* [Exercise description]: Copy out every line in the entries below that includes "Matrix".

Saved entries:
[Start of Attachment]
/-- The tangential component of `f_TG` along the four edges of the skeleton loop `C = ∂([0,½]² × {x₂ = 0})`,
traversed counter-clockwise, is `sin 2πs` in the edge parameter `s ∈ (0, ½)` (signs of the two reversed edges
included): `f_TG = (sin2πx₀ cos2πx₁ cos2πx₂, −cos2πx₀ sin2πx₁ cos2πx₂, 0)` and `e₁(x) = exp(2πi x)`
(`Torus.fourier_one_coe`). [folklore] -/
theorem tgForce_edges (s : ℝ) :
    tgForce (![((s : ℝ) : UnitAddCircle), ((0 : ℝ) : UnitAddCircle), ((0 : ℝ) : UnitAddCircle)]) 0 =
        Real.sin (2 * Real.pi * s) ∧
      tgForce (![(((1 / 2 : ℝ)) : UnitAddCircle), ((s : ℝ) : UnitAddCircle), ((0 : ℝ) : UnitAddCircle)]) 1 =
        Real.sin (2 * Real.pi * s) ∧
      tgForce (![((s : ℝ) : UnitAddCircle), (((1 / 2 : ℝ)) : UnitAddCircle), ((0 : ℝ) : UnitAddCircle)]) 0 =
        -Real.sin (2 * Real.pi * s) ∧
      tgForce (![((0 : ℝ) : UnitAddCircle), ((s : ℝ) : UnitAddCircle), ((0 : ℝ) : UnitAddCircle)]) 1 =
        -Real.sin (2 * Real.pi * s) := by
  have hπ : 2 * Real.pi * (1 / 2 : ℝ) = Real.pi := by ring
  simp only [tgForce, PiLp.toLp_apply, Matrix.cons_val_zero, Matrix.cons_val_one, Matrix.cons_val_two,
    Matrix.head_cons, Matrix.tail_cons, Torus.fourier_one_coe, Complex.exp_ofReal_mul_I_re,
    Complex.exp_ofReal_mul_I_im, mul_zero, Real.cos_zero, hπ, Real.cos_pi]
  refine ⟨by ring, by ring, by ring, by ring⟩

/-- **The Kelvin datum.** The circulation of the Taylor–Green force around the skeleton loop
`C = ∂([0,½]² × {x₂ = 0})` — edges `{x₁ = x₂ = 0}`, `{x₀ = ½, x₂ = 0}`, `{x₁ = ½, x₂ = 0}` (reversed),
`{x₀ = 0, x₂ = 0}` (reversed), each an intersection of two mirror planes — is `∮_C f_TG · dl = 4/π ≠ 0`
(Brachet et al. 1983, §2: the impermeable box of the TG symmetries; the loop form of
`PumpedMirror.KelvinPumpSteadyTG`). [folklore] -/
theorem tg_loop_circulation :
    (∫ s in (0 : ℝ)..(1 / 2), tgForce (![((s : ℝ) : UnitAddCircle), ((0 : ℝ) : UnitAddCircle),
        ((0 : ℝ) : UnitAddCircle)]) 0) +
      (∫ s in (0 : ℝ)..(1 / 2), tgForce (![(((1 / 2 : ℝ)) : UnitAddCircle), ((s : ℝ) : UnitAddCircle),
        ((0 : ℝ) : UnitAddCircle)]) 1) -
      (∫ s in (0 : ℝ)..(1 / 2), tgForce (![((s : ℝ) : UnitAddCircle), (((1 / 2 : ℝ)) : UnitAddCircle),
        ((0 : ℝ) : UnitAddCircle)]) 0) -
      (∫ s in (0 : ℝ)..(1 / 2), tgForce (![((0 : ℝ) : UnitAddCircle), ((s : ℝ) : UnitAddCircle),
        ((0 : ℝ) : UnitAddCircle)]) 1) = 4 / Real.pi := by
  simp_rw [fun s => (tgForce_edges s).1, fun s => (tgForce_edges s).2.1, fun s => (tgForce_edges s).2.2.1,
    fun s => (tgForce_edges s).2.2.2, intervalIntegral.integral_neg, integral_sin_two_pi_mul]
  ring

/-! ## The glue: a deterministic tube inequality gives the statistical skeleton law -/

/-- **Skeleton law from a tube inequality.** Let `g ∈ 𝒱` and `Λ : H → [0, ∞]`. If the deterministic bound
`|∫ (v ⊗ v) : ∇g| ≤ Λ(v)` holds at every mirror-symmetric `v ∈ Fix K` of finite enstrophy, then every
stationary statistical solution of Euler forced by `f_TG` carried by `closure (Fix K)` obeys the mean floor
`(f_TG, g) ≤ ∫ Λ dμ` (mean Reynolds-stress balance `(f_TG, g) = −∫∫ (v ⊗ v) : ∇g`, finite enstrophy and
`v ∈ Fix K` a.e.). With `g = g_δ` the smoothed unit current of the skeleton loop (`(f_TG, g_δ) → 4/π`,
`tg_loop_circulation`) and `Λ(v) = C δ⁻¹ ‖∇v‖²_{L²(N_δ(C))}` this is the statistical Kelvin tube law
`E_μ ‖∇v‖²_{L²(N_δ(C))} ≥ c δ`. [folklore] -/
theorem skeletonLaw_of_tubeInequality :
    ∀ (g : UnitAddTorus (Fin 3) → EuclideanSpace ℝ (Fin 3)) (Λ : H3 → ℝ≥0∞),
      Torus.IsSmooth g → Torus.IsDivFree g → Torus.HasZeroMean g →
      (∀ v : H3, v ∈ mirrorClass →
        Torus.eGradNormSq ((v : Lp (EuclideanSpace ℝ (Fin 3)) 2 (volume : Measure (UnitAddTorus (Fin 3)))) :
          UnitAddTorus (Fin 3) → EuclideanSpace ℝ (Fin 3)) ≠ ⊤ →
        ENNReal.ofReal |Torus.inertialPairing
          (v : Lp (EuclideanSpace ℝ (Fin 3)) 2 (volume : Measure (UnitAddTorus (Fin 3)))) g| ≤ Λ v) →
      ∀ μ : Measure H3, μ (closure mirrorClass)ᶜ = 0 → Torus.IsStationaryStatisticalSolution 0 tgForce μ →
        ENNReal.ofReal (∫ x, ⟪tgForce x, g x⟫_ℝ) ≤ ∫⁻ v, Λ v ∂μ := by
  intro g Λ hg hdg hzg htube μ hK hμ
  obtain ⟨hIi, hI⟩ := meanReynoldsStress tgForce g μ memLp_tgForce hg hdg hzg hμ
  -- `(f_TG, g) = -∫ I ≤ ∫ |I|`
  have h1 : ∫ x, ⟪tgForce x, g x⟫_ℝ ≤ ∫ v, |Torus.inertialPairing
      (v : Lp (EuclideanSpace ℝ (Fin 3)) 2 (volume : Measure (UnitAddTorus (Fin 3)))) g| ∂μ := by
    have h := neg_abs_le (∫ v, Torus.inertialPairing
      (v : Lp (EuclideanSpace ℝ (Fin 3)) 2 (volume : Measure (UnitAddTorus (Fin 3)))) g ∂μ)
    have h' := abs_integral_le_integral_abs (μ := μ) (f := fun v : H3 => Torus.inertialPairing
      (v : Lp (EuclideanSpace ℝ (Fin 3)) 2 (volume : Measure (UnitAddTorus (Fin 3)))) g)
    linarith
  -- `∫ |I| ≤ ∫ Λ` almost everywhere on the carrier
  have hfin : ∀ᵐ v ∂μ, Torus.eGradNormSq (((v : H3) : Lp (EuclideanSpace ℝ (Fin 3)) 2
      (volume : Measure (UnitAddTorus (Fin 3)))) : UnitAddTorus (Fin 3) → EuclideanSpace ℝ (Fin 3)) < ⊤ :=
    ae_lt_top (Torus.measurable_eGradNormSq_coe (d := Fin 3)) hμ.enstrophy_finite.ne
  calc ENNReal.ofReal (∫ x, ⟪tgForce x, g x⟫_ℝ)
      ≤ ENNReal.ofReal (∫ v, |Torus.inertialPairing
          (v : Lp (EuclideanSpace ℝ (Fin 3)) 2 (volume : Measure (UnitAddTorus (Fin 3)))) g| ∂μ) :=
        ENNReal.ofReal_le_ofReal h1
    _ = ∫⁻ v, ENNReal.ofReal |Torus.inertialPairing
          (v : Lp (EuclideanSpace ℝ (Fin 3)) 2 (volume : Measure (UnitAddTorus (Fin 3)))) g| ∂μ :=
        ofReal_integral_eq_lintegral_ofReal hIi.abs (ae_of_all _ fun v => abs_nonneg _)
    _ ≤ ∫⁻ v, Λ v ∂μ := by
        refine lintegral_mono_ae ?_
        filter_upwards [ae_mem_mirrorClass μ hK, hfin] with v hv hv'
        exact htube v hv hv'.ne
[End of Attachment]
* [Answer to the problem]:
  simp only [tgForce, PiLp.toLp_apply, Matrix.cons_val_zero, Matrix.cons_val_one, Matrix.cons_val_two,
    Matrix.head_cons, Matrix.tail_cons, Torus.fourier_one_coe, Complex.exp_ofReal_mul_I_re,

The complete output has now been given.